TASK BRIEF:
Print the lines that run from the line with "(identDistrib_Xe_gauss Θ).symm.memLp_snd (memLp_Xe_gauss" to the line with "exact integral_Xe_gauss hΘ", keeping both end lines, exactly as they appear in the entries below, and nothing else.

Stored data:
☆ ☆ ☆ ☆ ☆

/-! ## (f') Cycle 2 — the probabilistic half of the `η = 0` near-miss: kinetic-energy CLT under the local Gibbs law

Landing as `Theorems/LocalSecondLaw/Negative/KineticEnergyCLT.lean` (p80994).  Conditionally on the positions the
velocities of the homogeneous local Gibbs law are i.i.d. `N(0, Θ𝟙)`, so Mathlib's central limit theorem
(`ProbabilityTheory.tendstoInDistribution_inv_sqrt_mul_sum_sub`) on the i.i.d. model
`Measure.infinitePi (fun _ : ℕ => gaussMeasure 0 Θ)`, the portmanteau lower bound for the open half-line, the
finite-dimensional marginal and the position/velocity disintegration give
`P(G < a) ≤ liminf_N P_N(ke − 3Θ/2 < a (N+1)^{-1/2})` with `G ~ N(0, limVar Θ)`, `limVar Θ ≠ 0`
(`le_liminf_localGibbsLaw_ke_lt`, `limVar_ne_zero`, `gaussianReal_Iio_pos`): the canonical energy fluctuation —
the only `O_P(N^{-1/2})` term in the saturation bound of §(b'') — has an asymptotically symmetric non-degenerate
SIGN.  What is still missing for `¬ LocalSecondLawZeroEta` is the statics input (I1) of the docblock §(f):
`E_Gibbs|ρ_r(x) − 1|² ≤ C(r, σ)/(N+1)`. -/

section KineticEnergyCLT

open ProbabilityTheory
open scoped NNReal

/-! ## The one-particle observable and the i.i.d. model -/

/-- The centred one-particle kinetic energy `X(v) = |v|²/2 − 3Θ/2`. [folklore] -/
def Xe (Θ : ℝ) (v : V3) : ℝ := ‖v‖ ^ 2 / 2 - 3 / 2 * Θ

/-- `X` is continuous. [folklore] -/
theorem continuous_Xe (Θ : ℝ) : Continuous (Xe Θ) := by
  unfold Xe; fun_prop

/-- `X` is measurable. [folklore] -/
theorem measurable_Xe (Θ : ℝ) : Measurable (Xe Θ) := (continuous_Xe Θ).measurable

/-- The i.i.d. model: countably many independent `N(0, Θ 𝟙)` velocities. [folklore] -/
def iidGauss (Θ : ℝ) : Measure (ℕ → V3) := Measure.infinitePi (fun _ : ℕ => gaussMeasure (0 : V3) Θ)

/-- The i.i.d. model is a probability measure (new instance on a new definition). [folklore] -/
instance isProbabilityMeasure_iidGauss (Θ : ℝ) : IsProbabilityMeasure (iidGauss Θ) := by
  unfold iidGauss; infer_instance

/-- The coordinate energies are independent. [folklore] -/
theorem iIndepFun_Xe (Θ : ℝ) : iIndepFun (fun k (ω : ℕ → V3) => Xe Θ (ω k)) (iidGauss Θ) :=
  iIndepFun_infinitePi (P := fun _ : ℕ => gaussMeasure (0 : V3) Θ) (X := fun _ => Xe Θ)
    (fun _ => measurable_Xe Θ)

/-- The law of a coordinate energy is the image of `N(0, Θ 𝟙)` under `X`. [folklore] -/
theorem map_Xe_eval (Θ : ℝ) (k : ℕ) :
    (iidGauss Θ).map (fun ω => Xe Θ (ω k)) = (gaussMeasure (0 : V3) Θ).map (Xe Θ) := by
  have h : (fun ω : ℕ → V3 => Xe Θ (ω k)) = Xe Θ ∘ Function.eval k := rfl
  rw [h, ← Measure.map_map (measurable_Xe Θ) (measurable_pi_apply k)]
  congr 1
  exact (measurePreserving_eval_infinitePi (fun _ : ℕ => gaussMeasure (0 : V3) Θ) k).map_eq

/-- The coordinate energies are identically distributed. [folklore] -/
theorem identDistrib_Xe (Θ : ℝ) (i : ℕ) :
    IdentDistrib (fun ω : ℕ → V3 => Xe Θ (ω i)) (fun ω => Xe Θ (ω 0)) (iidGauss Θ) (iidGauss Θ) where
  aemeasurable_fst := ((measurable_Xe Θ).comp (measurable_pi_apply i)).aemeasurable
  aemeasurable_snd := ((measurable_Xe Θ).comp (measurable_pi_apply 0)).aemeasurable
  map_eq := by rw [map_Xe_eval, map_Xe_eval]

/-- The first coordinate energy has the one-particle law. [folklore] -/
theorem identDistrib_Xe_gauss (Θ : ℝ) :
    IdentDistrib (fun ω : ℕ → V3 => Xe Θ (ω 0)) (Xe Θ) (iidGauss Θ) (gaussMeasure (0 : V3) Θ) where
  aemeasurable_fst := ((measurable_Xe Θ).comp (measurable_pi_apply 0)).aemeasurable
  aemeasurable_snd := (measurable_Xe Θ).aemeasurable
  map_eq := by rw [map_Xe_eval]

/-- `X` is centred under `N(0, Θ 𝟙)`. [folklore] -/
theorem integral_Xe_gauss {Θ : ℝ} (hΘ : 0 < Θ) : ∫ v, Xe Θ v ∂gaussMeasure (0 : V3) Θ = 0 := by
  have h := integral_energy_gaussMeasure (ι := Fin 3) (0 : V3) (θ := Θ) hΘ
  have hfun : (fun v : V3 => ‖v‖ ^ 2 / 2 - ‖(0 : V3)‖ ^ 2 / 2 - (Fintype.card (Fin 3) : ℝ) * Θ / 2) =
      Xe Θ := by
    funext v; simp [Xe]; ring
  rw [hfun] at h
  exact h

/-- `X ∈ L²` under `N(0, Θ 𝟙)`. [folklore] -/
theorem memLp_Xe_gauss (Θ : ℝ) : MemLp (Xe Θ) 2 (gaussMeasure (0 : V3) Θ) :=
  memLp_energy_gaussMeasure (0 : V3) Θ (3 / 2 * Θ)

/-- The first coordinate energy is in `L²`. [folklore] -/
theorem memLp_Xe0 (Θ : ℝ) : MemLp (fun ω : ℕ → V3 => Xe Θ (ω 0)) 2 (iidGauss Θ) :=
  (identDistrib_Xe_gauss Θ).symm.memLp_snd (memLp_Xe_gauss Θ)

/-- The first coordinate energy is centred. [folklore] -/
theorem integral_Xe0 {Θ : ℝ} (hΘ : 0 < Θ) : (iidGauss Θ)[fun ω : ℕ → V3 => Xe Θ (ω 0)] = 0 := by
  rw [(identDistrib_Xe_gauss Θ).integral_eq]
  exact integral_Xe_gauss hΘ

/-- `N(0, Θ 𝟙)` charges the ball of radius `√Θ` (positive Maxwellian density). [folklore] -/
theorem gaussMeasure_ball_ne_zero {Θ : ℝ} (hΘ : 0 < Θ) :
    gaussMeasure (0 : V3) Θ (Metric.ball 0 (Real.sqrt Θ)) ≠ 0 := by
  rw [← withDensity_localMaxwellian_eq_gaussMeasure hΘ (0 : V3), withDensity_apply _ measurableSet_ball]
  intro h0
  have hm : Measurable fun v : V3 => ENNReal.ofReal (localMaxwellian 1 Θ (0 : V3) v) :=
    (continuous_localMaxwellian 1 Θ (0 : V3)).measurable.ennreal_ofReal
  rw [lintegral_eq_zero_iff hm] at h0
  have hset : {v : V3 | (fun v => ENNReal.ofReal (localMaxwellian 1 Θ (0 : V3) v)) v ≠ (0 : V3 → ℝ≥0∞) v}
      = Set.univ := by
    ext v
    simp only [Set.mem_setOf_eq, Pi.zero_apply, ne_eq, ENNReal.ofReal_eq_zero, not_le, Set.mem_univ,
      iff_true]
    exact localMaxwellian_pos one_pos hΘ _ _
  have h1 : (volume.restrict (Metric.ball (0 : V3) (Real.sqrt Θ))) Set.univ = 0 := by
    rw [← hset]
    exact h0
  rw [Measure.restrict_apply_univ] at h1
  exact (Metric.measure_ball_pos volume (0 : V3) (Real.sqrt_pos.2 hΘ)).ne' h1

☆ ☆ ☆ ☆ ☆

ANSWER TO THE PROBLEM:
  (identDistrib_Xe_gauss Θ).symm.memLp_snd (memLp_Xe_gauss Θ)

/-- The first coordinate energy is centred. [folklore] -/
theorem integral_Xe0 {Θ : ℝ} (hΘ : 0 < Θ) : (iidGauss Θ)[fun ω : ℕ → V3 => Xe Θ (ω 0)] = 0 := by
  rw [(identDistrib_Xe_gauss Θ).integral_eq]
  exact integral_Xe_gauss hΘ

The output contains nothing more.